EXERCISE — Word for word, transcribe the material below from its first line to the line with "weighted graph, every", both included.
*** RECORDED DATA Section Begins ***
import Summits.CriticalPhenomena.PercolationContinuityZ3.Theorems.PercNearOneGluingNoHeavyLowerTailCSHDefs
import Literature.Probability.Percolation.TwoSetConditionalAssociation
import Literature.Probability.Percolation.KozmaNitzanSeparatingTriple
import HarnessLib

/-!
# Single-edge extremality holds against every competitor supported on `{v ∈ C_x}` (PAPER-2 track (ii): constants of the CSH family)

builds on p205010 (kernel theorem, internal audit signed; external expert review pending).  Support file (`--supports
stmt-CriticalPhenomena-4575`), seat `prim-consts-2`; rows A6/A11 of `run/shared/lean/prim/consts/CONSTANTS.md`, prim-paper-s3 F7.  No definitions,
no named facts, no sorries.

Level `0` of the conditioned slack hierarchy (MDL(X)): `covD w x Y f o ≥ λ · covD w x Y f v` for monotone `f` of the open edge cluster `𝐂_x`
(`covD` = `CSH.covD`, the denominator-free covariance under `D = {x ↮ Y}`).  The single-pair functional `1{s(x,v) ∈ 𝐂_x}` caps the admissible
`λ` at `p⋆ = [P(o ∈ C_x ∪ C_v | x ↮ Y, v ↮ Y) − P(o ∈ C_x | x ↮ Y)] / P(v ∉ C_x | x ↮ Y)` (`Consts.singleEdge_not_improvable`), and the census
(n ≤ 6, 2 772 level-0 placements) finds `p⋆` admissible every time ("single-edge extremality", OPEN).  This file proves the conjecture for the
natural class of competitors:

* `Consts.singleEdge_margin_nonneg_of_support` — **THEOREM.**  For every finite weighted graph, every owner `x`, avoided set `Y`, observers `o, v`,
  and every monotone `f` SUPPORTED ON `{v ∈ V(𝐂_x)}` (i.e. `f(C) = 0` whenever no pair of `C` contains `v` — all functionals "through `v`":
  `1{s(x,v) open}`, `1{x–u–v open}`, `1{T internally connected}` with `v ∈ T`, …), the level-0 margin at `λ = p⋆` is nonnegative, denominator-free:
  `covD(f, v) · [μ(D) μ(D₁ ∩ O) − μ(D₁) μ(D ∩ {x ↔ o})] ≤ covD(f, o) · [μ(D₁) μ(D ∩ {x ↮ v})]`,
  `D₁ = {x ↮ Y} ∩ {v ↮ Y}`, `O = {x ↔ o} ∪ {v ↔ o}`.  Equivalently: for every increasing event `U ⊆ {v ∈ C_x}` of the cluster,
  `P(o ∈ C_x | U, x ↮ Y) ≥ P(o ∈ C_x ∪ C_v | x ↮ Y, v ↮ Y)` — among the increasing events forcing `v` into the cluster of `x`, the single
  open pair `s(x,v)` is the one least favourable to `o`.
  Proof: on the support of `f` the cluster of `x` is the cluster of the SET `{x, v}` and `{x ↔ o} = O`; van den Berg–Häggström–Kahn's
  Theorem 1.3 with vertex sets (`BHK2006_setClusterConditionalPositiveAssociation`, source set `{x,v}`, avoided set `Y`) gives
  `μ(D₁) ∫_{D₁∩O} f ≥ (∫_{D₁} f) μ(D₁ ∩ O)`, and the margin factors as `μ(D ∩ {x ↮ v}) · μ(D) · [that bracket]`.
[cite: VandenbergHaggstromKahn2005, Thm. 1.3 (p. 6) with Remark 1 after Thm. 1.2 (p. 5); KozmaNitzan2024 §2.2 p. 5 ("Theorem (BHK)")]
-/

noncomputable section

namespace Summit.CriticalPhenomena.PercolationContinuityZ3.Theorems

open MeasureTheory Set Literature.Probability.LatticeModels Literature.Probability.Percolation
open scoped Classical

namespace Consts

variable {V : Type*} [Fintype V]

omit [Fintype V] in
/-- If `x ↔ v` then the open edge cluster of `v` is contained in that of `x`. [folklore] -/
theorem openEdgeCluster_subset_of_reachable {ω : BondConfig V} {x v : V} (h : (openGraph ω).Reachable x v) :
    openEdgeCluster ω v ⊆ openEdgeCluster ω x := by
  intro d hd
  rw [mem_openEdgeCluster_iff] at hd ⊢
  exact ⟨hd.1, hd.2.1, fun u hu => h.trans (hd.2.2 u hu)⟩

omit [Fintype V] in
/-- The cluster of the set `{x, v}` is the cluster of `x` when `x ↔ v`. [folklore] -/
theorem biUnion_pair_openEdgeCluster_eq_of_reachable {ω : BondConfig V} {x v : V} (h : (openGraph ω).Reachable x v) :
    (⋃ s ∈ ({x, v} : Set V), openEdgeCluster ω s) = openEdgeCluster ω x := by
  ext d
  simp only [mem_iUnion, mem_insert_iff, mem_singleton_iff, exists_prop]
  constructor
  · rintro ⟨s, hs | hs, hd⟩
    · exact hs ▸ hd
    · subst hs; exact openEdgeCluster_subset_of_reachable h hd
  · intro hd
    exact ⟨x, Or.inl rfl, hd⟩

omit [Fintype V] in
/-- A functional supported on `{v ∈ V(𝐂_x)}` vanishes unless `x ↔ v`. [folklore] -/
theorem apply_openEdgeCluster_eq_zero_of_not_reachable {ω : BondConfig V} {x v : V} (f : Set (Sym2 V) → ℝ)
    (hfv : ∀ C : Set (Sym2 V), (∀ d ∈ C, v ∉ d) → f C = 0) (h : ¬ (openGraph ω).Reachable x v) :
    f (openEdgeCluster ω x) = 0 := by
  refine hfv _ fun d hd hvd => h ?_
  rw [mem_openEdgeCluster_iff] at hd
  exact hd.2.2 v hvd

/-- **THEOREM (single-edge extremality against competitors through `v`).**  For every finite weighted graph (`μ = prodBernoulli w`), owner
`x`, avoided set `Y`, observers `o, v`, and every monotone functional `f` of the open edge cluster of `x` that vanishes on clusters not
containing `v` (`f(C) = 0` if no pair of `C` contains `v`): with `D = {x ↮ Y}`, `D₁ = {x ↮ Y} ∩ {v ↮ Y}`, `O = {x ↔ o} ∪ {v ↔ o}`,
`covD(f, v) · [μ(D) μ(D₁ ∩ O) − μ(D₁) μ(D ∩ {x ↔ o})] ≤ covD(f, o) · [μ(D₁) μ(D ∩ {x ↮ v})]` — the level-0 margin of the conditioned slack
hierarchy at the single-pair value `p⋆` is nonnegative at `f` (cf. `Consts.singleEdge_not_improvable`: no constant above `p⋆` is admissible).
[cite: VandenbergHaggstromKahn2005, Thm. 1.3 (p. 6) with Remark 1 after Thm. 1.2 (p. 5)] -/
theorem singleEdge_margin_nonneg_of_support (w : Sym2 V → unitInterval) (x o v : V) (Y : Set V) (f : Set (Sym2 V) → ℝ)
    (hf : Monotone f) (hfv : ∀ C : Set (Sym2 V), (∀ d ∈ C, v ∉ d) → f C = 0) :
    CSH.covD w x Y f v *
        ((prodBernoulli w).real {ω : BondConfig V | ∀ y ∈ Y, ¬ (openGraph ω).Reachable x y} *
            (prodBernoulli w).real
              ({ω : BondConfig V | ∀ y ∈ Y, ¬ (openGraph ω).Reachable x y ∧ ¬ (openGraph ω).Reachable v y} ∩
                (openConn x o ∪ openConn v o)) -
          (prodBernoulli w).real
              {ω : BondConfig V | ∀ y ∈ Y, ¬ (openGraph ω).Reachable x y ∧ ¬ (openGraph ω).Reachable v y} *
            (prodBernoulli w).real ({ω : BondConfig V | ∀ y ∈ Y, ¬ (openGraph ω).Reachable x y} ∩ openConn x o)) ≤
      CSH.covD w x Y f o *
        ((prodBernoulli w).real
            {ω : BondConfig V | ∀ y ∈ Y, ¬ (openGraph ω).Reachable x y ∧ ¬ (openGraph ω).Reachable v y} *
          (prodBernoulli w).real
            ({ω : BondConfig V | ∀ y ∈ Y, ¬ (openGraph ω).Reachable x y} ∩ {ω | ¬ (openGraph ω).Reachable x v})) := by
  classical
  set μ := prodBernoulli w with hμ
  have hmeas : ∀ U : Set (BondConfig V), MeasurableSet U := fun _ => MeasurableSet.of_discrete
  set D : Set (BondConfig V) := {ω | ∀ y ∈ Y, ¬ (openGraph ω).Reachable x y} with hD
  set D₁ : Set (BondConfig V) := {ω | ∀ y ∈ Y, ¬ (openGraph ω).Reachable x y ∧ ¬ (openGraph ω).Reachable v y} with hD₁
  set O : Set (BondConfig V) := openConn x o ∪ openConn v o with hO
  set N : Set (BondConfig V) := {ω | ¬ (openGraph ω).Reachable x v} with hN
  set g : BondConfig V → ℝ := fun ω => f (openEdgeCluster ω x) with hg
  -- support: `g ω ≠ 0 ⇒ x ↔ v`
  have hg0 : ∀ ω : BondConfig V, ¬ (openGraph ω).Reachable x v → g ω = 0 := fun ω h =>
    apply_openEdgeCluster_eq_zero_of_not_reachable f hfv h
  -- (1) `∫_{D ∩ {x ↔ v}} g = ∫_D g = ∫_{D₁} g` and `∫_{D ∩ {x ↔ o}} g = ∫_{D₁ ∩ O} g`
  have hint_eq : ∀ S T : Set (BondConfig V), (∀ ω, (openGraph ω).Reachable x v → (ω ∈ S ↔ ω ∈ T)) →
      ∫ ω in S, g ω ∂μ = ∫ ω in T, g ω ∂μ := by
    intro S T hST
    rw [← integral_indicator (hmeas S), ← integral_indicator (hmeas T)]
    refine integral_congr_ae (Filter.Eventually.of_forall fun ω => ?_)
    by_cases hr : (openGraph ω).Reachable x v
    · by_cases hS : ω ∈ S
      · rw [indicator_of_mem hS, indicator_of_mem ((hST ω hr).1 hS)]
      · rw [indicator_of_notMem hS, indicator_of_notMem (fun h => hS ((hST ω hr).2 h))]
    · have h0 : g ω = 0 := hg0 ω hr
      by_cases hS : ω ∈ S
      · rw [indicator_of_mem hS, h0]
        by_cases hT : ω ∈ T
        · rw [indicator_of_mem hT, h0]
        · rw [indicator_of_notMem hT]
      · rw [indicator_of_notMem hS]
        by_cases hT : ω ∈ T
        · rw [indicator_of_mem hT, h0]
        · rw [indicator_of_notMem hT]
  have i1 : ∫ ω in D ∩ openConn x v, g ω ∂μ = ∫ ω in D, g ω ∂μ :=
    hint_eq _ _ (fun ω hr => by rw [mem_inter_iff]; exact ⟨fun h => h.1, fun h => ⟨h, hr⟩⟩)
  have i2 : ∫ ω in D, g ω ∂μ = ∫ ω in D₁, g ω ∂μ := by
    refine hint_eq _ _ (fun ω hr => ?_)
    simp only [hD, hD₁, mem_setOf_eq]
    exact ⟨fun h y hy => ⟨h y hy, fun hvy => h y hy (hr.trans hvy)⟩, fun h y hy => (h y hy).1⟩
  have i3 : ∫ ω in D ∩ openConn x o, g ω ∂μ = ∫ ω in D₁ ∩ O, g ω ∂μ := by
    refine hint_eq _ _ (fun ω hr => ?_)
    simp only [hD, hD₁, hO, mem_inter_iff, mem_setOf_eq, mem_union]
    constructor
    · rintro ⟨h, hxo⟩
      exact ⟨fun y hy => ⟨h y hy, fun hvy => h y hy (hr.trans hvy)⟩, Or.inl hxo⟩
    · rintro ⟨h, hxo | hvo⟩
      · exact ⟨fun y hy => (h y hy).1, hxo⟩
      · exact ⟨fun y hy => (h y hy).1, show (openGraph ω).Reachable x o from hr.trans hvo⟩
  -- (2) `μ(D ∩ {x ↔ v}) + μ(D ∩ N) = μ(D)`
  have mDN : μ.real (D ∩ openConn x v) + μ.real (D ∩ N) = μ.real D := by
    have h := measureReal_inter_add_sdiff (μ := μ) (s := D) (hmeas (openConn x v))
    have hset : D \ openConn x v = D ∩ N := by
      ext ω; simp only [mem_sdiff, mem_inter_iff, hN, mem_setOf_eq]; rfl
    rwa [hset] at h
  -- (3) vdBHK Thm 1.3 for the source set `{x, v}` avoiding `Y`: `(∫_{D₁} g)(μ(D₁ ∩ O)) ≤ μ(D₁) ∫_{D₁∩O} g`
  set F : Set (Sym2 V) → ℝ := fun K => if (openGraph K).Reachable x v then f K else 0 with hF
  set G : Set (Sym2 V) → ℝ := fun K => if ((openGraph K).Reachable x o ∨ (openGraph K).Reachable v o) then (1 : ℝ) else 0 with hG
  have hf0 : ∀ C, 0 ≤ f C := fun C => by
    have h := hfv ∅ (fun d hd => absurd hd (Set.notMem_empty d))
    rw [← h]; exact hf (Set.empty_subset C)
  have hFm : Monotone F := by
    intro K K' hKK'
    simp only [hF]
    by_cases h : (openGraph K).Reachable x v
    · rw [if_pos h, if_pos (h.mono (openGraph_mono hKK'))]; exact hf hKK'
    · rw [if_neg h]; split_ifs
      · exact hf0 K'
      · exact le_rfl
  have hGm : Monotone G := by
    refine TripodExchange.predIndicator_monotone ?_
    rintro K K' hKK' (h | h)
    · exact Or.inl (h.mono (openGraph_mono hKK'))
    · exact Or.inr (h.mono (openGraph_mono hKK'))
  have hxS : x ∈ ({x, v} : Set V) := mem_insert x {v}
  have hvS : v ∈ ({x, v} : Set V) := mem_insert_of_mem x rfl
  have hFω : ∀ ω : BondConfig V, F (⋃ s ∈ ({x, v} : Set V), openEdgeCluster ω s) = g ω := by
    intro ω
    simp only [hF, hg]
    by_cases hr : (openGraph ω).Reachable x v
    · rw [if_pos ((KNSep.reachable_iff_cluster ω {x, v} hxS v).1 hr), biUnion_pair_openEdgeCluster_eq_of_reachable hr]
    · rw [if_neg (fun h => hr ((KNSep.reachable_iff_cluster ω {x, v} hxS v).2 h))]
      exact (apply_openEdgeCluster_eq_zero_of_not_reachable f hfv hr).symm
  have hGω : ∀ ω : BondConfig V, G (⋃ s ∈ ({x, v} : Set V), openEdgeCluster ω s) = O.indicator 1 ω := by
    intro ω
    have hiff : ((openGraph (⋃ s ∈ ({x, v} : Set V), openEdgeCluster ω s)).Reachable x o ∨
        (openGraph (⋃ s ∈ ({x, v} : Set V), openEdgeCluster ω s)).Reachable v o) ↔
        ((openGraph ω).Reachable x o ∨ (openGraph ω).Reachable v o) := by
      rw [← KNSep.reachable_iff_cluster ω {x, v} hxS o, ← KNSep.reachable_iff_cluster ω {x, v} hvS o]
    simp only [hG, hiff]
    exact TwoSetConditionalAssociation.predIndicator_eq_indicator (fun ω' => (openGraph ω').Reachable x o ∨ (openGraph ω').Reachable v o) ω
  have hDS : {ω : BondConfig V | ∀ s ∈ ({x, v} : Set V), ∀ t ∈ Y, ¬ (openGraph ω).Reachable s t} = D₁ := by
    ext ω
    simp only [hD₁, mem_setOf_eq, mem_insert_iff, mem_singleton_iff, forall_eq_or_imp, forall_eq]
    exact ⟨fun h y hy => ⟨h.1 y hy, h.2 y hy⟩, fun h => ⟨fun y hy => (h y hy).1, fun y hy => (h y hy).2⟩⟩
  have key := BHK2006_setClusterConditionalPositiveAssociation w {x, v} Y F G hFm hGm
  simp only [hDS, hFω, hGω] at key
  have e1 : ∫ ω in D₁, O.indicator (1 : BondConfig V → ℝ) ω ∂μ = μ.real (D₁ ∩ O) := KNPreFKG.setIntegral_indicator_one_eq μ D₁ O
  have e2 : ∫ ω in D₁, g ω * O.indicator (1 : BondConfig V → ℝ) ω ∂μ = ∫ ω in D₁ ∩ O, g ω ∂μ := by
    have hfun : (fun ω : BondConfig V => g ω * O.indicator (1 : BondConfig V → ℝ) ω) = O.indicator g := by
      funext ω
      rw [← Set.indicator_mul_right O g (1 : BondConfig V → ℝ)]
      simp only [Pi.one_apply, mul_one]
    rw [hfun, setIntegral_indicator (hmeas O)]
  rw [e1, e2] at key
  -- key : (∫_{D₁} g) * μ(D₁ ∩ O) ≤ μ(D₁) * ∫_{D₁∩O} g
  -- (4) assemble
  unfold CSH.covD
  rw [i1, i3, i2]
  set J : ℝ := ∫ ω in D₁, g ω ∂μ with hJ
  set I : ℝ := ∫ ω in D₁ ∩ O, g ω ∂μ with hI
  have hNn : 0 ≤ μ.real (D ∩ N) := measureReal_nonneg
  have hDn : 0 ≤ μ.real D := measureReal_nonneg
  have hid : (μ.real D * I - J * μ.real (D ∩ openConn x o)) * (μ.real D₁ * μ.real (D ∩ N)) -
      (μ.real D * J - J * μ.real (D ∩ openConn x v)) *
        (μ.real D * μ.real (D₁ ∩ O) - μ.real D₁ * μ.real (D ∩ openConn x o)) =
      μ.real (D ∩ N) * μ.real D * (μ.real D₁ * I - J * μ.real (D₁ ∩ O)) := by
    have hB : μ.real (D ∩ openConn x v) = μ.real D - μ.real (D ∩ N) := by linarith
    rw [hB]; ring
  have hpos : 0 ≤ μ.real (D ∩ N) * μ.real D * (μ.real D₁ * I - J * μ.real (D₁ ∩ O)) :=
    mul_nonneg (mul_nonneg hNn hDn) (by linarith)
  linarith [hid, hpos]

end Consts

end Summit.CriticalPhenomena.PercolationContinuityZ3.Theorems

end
*** RECORDED DATA Section Ends ***
EXPECTED ANSWER —
import Summits.CriticalPhenomena.PercolationContinuityZ3.Theorems.PercNearOneGluingNoHeavyLowerTailCSHDefs
import Literature.Probability.Percolation.TwoSetConditionalAssociation
import Literature.Probability.Percolation.KozmaNitzanSeparatingTriple
import HarnessLib

/-!
# Single-edge extremality holds against every competitor supported on `{v ∈ C_x}` (PAPER-2 track (ii): constants of the CSH family)

builds on p205010 (kernel theorem, internal audit signed; external expert review pending).  Support file (`--supports
stmt-CriticalPhenomena-4575`), seat `prim-consts-2`; rows A6/A11 of `run/shared/lean/prim/consts/CONSTANTS.md`, prim-paper-s3 F7.  No definitions,
no named facts, no sorries.

Level `0` of the conditioned slack hierarchy (MDL(X)): `covD w x Y f o ≥ λ · covD w x Y f v` for monotone `f` of the open edge cluster `𝐂_x`
(`covD` = `CSH.covD`, the denominator-free covariance under `D = {x ↮ Y}`).  The single-pair functional `1{s(x,v) ∈ 𝐂_x}` caps the admissible
`λ` at `p⋆ = [P(o ∈ C_x ∪ C_v | x ↮ Y, v ↮ Y) − P(o ∈ C_x | x ↮ Y)] / P(v ∉ C_x | x ↮ Y)` (`Consts.singleEdge_not_improvable`), and the census
(n ≤ 6, 2 772 level-0 placements) finds `p⋆` admissible every time ("single-edge extremality", OPEN).  This file proves the conjecture for the
natural class of competitors:

* `Consts.singleEdge_margin_nonneg_of_support` — **THEOREM.**  For every finite weighted graph, every owner `x`, avoided set `Y`, observers `o, v`,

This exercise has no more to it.